▶ _AIM OF THE EXERCISE_: In the entries below, the lines from the one with "have hderiv : ∀" through the one with "have hP : HasDerivAt" are to be copied exactly; both ends count.

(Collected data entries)
import Literature.Analysis.FluidPDE.ElgindiAngularWeightedBounds
import HarnessLib

/-!
# The level-`k` angular integration by parts of Elgindi's `𝓗ᵏ` elliptic estimates
([Elgindi2021] §7.3 Steps 4–5, §7.4 Proposition 7.9; [ElgindiGhoulMasmoudi2021] §6 Theorem 3)

Topic `Literature/Analysis/FluidPDE`. Proof file (everything proved, no definitions, no named
facts) on the proof path of the named fact
`Literature.Analysis.FluidPDE.Elgindi.ElgindiGhoulMasmoudi2021_stabilityCore`
(`ElgindiStabilityDecomposition.lean`). T. M. Elgindi, Ann. of Math. 194 (2021) =
arXiv:1904.04795, §7.4, proof of Proposition 7.9 (p. 23 of the held text):

> "By induction on `k`, it suffices to consider only the following three terms:
> `½∫∂_θ^{k+1}Ψ̃ ∂_θ^{k+2}Ψ̃ sin(2θ)^{2k+1−γ} − (k+2)∫sin²(θ)(∂_θ^{k+1}Ψ̃)² sin(2θ)^{2k−γ} + […]`
> `= ((2k+1−γ)/4)∫(∂_θ^{k+1}Ψ̃)² cos(2θ) sin(2θ)^{2k−γ} − (k+2)∫sin²(θ)(∂_θ^{k+1}Ψ̃)² sin(2θ)^{2k−γ} […] + E`"

(the same computation as Step 4 of Proposition 7.7 for `k = 1`, "−¼sin(2θ)^{3−γ}∂_θ((∂_θ²Ψ̄)²) […]
= ((3−γ)/2)cos(2θ)[…]", and as [ElgindiGhoulMasmoudi2021] §6). The only integration by parts of the
level-`k` argument is the one turning `∂^{k+1}Ψ̃·∂^{k+2}Ψ̃·sin(2θ)^{2k+1−γ}` into
`(∂^{k+1}Ψ̃)²cos(2θ)sin(2θ)^{2k−γ}`; with the weight exponent `r = 2k − γ ≥ 0` it is an ORDINARY
integration by parts on `[0, π/2]` (the boundary function `½sin(2θ)^{r+1}g²` vanishes at both ends,
no Dirichlet data needed):

* `integral_Ioo_sin_rpow_succ_mul_mul_deriv`: **`∫₀^{π/2} sin(2θ)^{r+1} g g′ = −(r+1)∫₀^{π/2} cos(2θ) sin(2θ)^r g²`**
  for `g ∈ C¹(ℝ)` and `r ≥ 0`;
* `continuous_sin_two_mul_rpow`: the level weights `sin(2θ)^r`, `r ≥ 0`, are continuous on `ℝ`, and
  `sin_two_mul_rpow_le_rpow`: `sin(2θ)^{r'} ≤ sin(2θ)^r` on `(0, π/2)` for `r ≤ r'` (the weights
  decrease with the level).
-/

noncomputable section

open MeasureTheory Set Real Filter intervalIntegral
open _root_.Topology

namespace Literature.Analysis.FluidPDE

namespace Elgindi

/-! ### The level weights -/

/-- `sin(2θ)^r` is continuous on `ℝ` for `r ≥ 0`. [folklore] -/
theorem continuous_sin_two_mul_rpow {r : ℝ} (hr : 0 ≤ r) : Continuous fun θ : ℝ => Real.sin (2 * θ) ^ r :=
  (by fun_prop : Continuous fun θ : ℝ => Real.sin (2 * θ)).rpow_const fun _ => Or.inr hr

/-- The level weights decrease with the level: `sin(2θ)^{r'} ≤ sin(2θ)^r` on `(0, π/2)` for `r ≤ r'`.
[folklore] -/
theorem sin_two_mul_rpow_le_rpow {r r' : ℝ} (h : r ≤ r') {θ : ℝ} (hθ : θ ∈ Ioo 0 (π / 2)) :
    Real.sin (2 * θ) ^ r' ≤ Real.sin (2 * θ) ^ r := by
  have hs : 0 < Real.sin (2 * θ) := Real.sin_pos_of_pos_of_lt_pi (by linarith [hθ.1]) (by linarith [hθ.2])
  exact Real.rpow_le_rpow_of_exponent_ge hs (Real.sin_le_one _) h

/-- `0 ≤ sin(2θ)^r` on `(0, π/2)`. [folklore] -/
theorem sin_two_mul_rpow_nonneg (r : ℝ) {θ : ℝ} (hθ : θ ∈ Ioo 0 (π / 2)) : 0 ≤ Real.sin (2 * θ) ^ r :=
  Real.rpow_nonneg (Real.sin_pos_of_pos_of_lt_pi (by linarith [hθ.1]) (by linarith [hθ.2])).le _

/-- `sin(2θ)^r ≤ 1` on `(0, π/2)` for `r ≥ 0`. [folklore] -/
theorem sin_two_mul_rpow_le_one {r : ℝ} (hr : 0 ≤ r) {θ : ℝ} (hθ : θ ∈ Ioo 0 (π / 2)) : Real.sin (2 * θ) ^ r ≤ 1 := by
  have hs : 0 < Real.sin (2 * θ) := Real.sin_pos_of_pos_of_lt_pi (by linarith [hθ.1]) (by linarith [hθ.2])
  exact Real.rpow_le_one hs.le (Real.sin_le_one _) hr

/-! ### The level-`k` integration by parts -/

/-- **`∫₀^{π/2} sin(2θ)^{r+1} g g′ = −(r+1)∫₀^{π/2} cos(2θ) sin(2θ)^r g²`** for `g ∈ C¹(ℝ)` and `r ≥ 0`
(boundary function `½sin(2θ)^{r+1}g²`, vanishing at `0` and `π/2`).
[cite: Elgindi2021, §7.4 proof of Proposition 7.9, display "= ((2k+1−γ)/4)∫(∂_θ^{k+1}Ψ̃)²cos(2θ)sin(2θ)^{2k−γ} …" (p. 23 of arXiv:1904.04795)] -/
theorem integral_Ioo_sin_rpow_succ_mul_mul_deriv {r : ℝ} (hr : 0 ≤ r) {g : ℝ → ℝ} (hg : ContDiff ℝ 1 g) :
    ∫ θ in Ioo 0 (π / 2), Real.sin (2 * θ) ^ (r + 1) * g θ * deriv g θ =
      -(r + 1) * ∫ θ in Ioo 0 (π / 2), Real.cos (2 * θ) * Real.sin (2 * θ) ^ r * g θ ^ 2 := by
  have hb : (0 : ℝ) ≤ π / 2 := by positivity
  have hd : Differentiable ℝ g := hg.differentiable (by simp)
  have hgc : Continuous g := hg.continuous
  have hdc : Continuous (deriv g) := hg.continuous_deriv le_rfl
  have cr : Continuous fun θ : ℝ => Real.sin (2 * θ) ^ r := continuous_sin_two_mul_rpow hr
  have cr1 : Continuous fun θ : ℝ => Real.sin (2 * θ) ^ (r + 1) := continuous_sin_two_mul_rpow (by linarith)
  -- the boundary function and its derivative (everywhere: the exponent `r + 1 ≥ 1`)
  have hderiv : ∀ θ : ℝ, HasDerivAt (fun θ => (1 / 2) * Real.sin (2 * θ) ^ (r + 1) * g θ ^ 2)
      ((r + 1) * (Real.cos (2 * θ) * Real.sin (2 * θ) ^ r * g θ ^ 2) + Real.sin (2 * θ) ^ (r + 1) * g θ * deriv g θ) θ := by
    intro θ
    have h2 : HasDerivAt (fun x : ℝ => 2 * x) 2 θ := by simpa using (hasDerivAt_id' θ).const_mul (2 : ℝ)
    have hS : HasDerivAt (fun x => Real.sin (2 * x)) (Real.cos (2 * θ) * 2) θ := h2.sin
    have hU : HasDerivAt (fun x => Real.sin (2 * x) ^ (r + 1)) (Real.cos (2 * θ) * 2 * (r + 1) * Real.sin (2 * θ) ^ (r + 1 - 1)) θ :=
      hS.rpow_const (Or.inr (by linarith))
    have e2 : (fun y => g y ^ 2) = fun y => g y * g y := by funext y; ring
    have hP : HasDerivAt (fun y => g y ^ 2) (deriv g θ * g θ + g θ * deriv g θ) θ := by
      rw [e2]; exact (hd θ).hasDerivAt.fun_mul (hd θ).hasDerivAt
    have hall := ((hU.const_mul (1 / 2 : ℝ)).fun_mul hP)
    refine hall.congr_deriv ?_
    rw [show r + 1 - 1 = r by ring]
    ring
  -- the fundamental theorem of calculus on `[0, π/2]`
  have hcont : Continuous fun θ => (r + 1) * (Real.cos (2 * θ) * Real.sin (2 * θ) ^ r * g θ ^ 2) +
      Real.sin (2 * θ) ^ (r + 1) * g θ * deriv g θ := by
    have := cr; have := cr1; fun_prop
  have hFTC := integral_eq_sub_of_hasDerivAt (a := 0) (b := π / 2) (fun θ _ => hderiv θ) (hcont.intervalIntegrable _ _)
  have hr1 : r + 1 ≠ 0 := by linarith
  have e0 : (1 / 2 : ℝ) * Real.sin (2 * 0) ^ (r + 1) * g 0 ^ 2 = 0 := by simp [Real.zero_rpow hr1]
  have eπ : (1 / 2 : ℝ) * Real.sin (2 * (π / 2)) ^ (r + 1) * g (π / 2) ^ 2 = 0 := by
    rw [show 2 * (π / 2) = π by ring, Real.sin_pi, Real.zero_rpow hr1]; ring
  rw [e0, eπ, sub_zero] at hFTC
  -- split the integral of the derivative
  have i1 : IntervalIntegrable (fun θ => (r + 1) * (Real.cos (2 * θ) * Real.sin (2 * θ) ^ r * g θ ^ 2)) volume 0 (π / 2) := by
    have := cr; exact (by fun_prop : Continuous fun θ => (r + 1) * (Real.cos (2 * θ) * Real.sin (2 * θ) ^ r * g θ ^ 2)).intervalIntegrable _ _
  have i2 : IntervalIntegrable (fun θ => Real.sin (2 * θ) ^ (r + 1) * g θ * deriv g θ) volume 0 (π / 2) := by
    have := cr1; exact (by fun_prop : Continuous fun θ => Real.sin (2 * θ) ^ (r + 1) * g θ * deriv g θ).intervalIntegrable _ _
  rw [intervalIntegral.integral_add i1 i2, intervalIntegral.integral_const_mul, intervalIntegral.integral_of_le hb,
    intervalIntegral.integral_of_le hb, integral_Ioc_eq_integral_Ioo, integral_Ioc_eq_integral_Ioo] at hFTC
  linarith

end Elgindi

end Literature.Analysis.FluidPDE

▶ _RESULT OF THIS EXERCISE_:
  have hderiv : ∀ θ : ℝ, HasDerivAt (fun θ => (1 / 2) * Real.sin (2 * θ) ^ (r + 1) * g θ ^ 2)
      ((r + 1) * (Real.cos (2 * θ) * Real.sin (2 * θ) ^ r * g θ ^ 2) + Real.sin (2 * θ) ^ (r + 1) * g θ * deriv g θ) θ := by
    intro θ
    have h2 : HasDerivAt (fun x : ℝ => 2 * x) 2 θ := by simpa using (hasDerivAt_id' θ).const_mul (2 : ℝ)
    have hS : HasDerivAt (fun x => Real.sin (2 * x)) (Real.cos (2 * θ) * 2) θ := h2.sin
    have hU : HasDerivAt (fun x => Real.sin (2 * x) ^ (r + 1)) (Real.cos (2 * θ) * 2 * (r + 1) * Real.sin (2 * θ) ^ (r + 1 - 1)) θ :=
      hS.rpow_const (Or.inr (by linarith))
    have e2 : (fun y => g y ^ 2) = fun y => g y * g y := by funext y; ring
    have hP : HasDerivAt (fun y => g y ^ 2) (deriv g θ * g θ + g θ * deriv g θ) θ := by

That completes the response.